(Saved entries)
BEGIN

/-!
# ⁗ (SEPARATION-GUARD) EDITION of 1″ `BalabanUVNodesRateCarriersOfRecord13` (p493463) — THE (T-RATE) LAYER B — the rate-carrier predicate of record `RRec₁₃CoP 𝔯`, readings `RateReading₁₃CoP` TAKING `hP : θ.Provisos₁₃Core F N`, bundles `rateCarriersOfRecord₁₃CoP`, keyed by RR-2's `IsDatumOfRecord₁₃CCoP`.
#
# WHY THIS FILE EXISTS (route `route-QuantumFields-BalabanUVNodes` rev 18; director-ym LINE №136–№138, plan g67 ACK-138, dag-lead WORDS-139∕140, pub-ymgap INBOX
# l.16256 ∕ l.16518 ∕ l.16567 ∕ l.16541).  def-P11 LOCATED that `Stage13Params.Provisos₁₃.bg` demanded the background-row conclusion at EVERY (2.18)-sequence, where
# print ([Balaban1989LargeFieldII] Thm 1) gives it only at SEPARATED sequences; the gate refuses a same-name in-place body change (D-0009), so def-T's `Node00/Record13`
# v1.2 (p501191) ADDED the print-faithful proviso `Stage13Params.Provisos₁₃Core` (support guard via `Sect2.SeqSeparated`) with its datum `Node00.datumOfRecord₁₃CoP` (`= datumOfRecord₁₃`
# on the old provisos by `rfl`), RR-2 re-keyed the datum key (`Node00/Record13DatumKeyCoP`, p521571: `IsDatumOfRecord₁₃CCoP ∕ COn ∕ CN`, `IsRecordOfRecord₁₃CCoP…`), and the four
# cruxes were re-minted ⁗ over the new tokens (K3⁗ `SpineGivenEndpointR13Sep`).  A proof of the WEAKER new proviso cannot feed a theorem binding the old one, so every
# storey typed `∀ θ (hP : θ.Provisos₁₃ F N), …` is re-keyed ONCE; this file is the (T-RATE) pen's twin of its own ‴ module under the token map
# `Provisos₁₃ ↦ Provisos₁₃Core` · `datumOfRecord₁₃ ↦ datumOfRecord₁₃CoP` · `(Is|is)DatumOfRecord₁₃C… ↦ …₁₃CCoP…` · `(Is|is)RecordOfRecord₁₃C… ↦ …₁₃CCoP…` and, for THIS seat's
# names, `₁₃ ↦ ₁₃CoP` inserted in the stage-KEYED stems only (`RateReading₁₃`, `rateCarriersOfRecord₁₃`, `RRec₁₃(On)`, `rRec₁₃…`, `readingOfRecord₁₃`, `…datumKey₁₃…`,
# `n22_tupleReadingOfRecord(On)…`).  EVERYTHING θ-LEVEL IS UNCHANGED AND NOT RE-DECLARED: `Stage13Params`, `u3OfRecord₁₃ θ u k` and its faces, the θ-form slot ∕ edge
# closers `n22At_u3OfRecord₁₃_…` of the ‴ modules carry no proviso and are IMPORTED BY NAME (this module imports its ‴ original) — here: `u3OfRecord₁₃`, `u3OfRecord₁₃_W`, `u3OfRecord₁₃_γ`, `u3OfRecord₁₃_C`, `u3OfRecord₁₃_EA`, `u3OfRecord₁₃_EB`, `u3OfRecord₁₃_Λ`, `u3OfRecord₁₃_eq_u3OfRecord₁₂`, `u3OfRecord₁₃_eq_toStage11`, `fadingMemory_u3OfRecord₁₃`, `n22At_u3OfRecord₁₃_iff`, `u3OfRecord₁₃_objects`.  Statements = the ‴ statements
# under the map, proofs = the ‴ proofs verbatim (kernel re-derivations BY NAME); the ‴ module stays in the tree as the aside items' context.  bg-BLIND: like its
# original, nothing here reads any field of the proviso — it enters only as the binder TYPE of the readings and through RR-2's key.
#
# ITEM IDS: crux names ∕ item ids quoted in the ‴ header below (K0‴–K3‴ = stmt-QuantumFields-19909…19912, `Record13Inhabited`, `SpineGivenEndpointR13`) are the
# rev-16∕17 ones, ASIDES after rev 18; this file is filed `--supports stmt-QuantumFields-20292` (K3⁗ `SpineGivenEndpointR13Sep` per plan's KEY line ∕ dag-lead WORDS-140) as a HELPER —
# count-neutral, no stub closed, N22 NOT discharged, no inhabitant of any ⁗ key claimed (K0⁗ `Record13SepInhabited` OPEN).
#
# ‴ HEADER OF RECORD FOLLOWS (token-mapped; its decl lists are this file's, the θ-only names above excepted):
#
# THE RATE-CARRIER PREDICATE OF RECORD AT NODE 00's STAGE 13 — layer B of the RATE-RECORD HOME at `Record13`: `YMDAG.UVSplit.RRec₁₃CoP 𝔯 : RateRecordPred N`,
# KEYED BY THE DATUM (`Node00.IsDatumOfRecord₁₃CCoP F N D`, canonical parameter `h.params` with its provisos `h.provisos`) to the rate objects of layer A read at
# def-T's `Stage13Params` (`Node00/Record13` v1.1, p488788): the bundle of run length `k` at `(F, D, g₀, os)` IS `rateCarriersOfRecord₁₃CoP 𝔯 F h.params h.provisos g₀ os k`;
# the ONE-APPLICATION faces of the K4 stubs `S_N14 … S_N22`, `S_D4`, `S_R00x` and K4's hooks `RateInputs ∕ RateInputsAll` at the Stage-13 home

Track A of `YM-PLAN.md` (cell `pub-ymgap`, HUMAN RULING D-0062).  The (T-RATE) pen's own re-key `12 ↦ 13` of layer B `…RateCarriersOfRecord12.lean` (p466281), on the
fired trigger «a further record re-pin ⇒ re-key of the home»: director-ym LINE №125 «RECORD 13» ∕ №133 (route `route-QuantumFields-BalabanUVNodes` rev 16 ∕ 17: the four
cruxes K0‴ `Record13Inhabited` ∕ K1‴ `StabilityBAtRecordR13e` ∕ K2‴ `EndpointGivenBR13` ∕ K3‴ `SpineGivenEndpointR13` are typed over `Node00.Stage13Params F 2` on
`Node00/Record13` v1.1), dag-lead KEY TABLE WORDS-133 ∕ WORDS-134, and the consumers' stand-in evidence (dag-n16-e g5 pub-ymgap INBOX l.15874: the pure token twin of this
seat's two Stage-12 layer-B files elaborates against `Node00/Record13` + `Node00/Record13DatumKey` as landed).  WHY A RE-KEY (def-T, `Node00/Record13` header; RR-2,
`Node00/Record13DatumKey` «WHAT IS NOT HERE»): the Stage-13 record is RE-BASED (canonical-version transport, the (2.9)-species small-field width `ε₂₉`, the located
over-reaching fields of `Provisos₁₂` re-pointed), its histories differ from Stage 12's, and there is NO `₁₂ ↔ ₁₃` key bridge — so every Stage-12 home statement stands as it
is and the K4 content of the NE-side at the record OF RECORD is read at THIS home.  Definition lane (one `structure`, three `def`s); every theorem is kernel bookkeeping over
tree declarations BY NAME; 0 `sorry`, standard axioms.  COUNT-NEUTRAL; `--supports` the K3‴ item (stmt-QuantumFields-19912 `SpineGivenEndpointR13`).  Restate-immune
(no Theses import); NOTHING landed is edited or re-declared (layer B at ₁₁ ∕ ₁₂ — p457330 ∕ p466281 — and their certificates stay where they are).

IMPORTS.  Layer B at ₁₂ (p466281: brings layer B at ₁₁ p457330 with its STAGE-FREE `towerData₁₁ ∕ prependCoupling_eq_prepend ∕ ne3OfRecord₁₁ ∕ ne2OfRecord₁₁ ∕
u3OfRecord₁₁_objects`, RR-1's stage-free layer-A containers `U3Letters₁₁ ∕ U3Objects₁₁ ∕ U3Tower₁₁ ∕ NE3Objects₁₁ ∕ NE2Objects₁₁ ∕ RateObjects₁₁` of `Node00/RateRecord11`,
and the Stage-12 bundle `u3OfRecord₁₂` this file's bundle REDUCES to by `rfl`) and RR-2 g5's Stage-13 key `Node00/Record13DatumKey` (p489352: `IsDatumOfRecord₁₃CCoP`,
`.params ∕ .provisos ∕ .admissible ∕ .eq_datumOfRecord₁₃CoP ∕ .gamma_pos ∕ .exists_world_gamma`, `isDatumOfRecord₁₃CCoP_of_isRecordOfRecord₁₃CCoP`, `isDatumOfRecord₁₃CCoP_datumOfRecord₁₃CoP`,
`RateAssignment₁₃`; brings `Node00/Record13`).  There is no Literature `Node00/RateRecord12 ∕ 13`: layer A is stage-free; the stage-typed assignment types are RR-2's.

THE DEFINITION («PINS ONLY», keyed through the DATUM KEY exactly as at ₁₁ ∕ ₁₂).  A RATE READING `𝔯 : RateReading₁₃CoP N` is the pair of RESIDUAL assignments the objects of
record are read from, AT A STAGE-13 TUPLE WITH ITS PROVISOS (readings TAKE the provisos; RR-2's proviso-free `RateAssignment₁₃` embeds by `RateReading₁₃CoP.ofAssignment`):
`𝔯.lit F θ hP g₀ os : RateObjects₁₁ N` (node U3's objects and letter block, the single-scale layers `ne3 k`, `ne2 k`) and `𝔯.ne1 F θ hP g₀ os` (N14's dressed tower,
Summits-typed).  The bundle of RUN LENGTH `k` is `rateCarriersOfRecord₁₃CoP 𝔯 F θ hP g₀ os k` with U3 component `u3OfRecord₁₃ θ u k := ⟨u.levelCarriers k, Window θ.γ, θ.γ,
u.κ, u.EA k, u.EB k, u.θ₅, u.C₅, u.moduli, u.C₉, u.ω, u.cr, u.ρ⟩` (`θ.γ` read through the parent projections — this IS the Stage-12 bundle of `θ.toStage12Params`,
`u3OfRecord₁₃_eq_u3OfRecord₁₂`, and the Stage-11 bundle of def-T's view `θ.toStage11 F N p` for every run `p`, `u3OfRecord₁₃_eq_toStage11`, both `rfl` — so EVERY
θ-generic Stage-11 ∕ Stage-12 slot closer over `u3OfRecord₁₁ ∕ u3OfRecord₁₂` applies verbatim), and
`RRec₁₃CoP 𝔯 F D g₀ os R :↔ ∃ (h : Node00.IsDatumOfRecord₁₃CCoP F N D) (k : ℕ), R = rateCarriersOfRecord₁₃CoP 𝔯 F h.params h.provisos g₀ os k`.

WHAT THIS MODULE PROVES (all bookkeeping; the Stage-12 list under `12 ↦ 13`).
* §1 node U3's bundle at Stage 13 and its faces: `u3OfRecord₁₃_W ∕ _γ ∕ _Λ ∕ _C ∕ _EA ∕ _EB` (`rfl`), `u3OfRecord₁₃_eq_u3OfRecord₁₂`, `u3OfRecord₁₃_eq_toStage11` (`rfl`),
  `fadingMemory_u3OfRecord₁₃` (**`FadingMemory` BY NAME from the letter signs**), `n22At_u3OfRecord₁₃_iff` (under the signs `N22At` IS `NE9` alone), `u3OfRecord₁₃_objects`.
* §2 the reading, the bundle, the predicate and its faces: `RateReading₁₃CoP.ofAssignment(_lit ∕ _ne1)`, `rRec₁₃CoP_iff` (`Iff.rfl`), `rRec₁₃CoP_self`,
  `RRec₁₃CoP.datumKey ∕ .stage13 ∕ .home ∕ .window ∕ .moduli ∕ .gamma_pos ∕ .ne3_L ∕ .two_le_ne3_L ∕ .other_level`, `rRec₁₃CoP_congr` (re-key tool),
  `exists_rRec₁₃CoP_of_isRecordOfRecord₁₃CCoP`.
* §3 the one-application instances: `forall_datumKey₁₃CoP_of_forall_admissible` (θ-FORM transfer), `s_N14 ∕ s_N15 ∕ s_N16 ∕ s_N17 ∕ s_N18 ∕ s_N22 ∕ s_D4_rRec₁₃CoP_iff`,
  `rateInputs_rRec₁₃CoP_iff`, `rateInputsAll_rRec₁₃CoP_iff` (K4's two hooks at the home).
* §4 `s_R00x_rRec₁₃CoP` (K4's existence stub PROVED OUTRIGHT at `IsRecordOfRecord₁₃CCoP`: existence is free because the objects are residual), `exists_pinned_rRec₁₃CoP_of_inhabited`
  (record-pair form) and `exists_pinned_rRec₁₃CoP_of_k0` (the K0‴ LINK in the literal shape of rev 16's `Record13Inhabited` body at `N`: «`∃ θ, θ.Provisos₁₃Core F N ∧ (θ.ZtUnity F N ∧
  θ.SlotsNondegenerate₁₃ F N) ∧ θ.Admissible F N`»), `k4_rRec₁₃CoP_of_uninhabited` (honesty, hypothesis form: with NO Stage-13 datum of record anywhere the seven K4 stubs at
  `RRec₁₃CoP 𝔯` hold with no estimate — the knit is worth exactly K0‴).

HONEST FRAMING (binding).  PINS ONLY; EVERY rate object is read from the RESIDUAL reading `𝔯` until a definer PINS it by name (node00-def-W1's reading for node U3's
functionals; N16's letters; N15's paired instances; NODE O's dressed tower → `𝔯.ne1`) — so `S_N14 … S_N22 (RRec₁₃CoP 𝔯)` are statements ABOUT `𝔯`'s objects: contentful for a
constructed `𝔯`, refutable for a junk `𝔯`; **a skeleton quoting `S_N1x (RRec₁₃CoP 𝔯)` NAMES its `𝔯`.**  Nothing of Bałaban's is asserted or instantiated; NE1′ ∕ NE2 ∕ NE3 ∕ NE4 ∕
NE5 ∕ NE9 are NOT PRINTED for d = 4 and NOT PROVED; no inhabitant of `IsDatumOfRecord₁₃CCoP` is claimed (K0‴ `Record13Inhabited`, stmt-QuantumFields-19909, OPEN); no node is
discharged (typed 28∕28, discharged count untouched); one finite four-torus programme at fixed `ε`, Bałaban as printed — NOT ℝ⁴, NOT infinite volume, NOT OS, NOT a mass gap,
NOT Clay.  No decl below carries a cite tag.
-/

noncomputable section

END

◆ **EXERCISE INSTRUCTIONS**
Take the lines from the first line of the records through the line holding "# WHY THIS FILE", both included, and please reproduce them exactly with nothing added.

◆ **SOLVED PROBLEM**
/-!
# ⁗ (SEPARATION-GUARD) EDITION of 1″ `BalabanUVNodesRateCarriersOfRecord13` (p493463) — THE (T-RATE) LAYER B — the rate-carrier predicate of record `RRec₁₃CoP 𝔯`, readings `RateReading₁₃CoP` TAKING `hP : θ.Provisos₁₃Core F N`, bundles `rateCarriersOfRecord₁₃CoP`, keyed by RR-2's `IsDatumOfRecord₁₃CCoP`.
#
# WHY THIS FILE EXISTS (route `route-QuantumFields-BalabanUVNodes` rev 18; director-ym LINE №136–№138, plan g67 ACK-138, dag-lead WORDS-139∕140, pub-ymgap INBOX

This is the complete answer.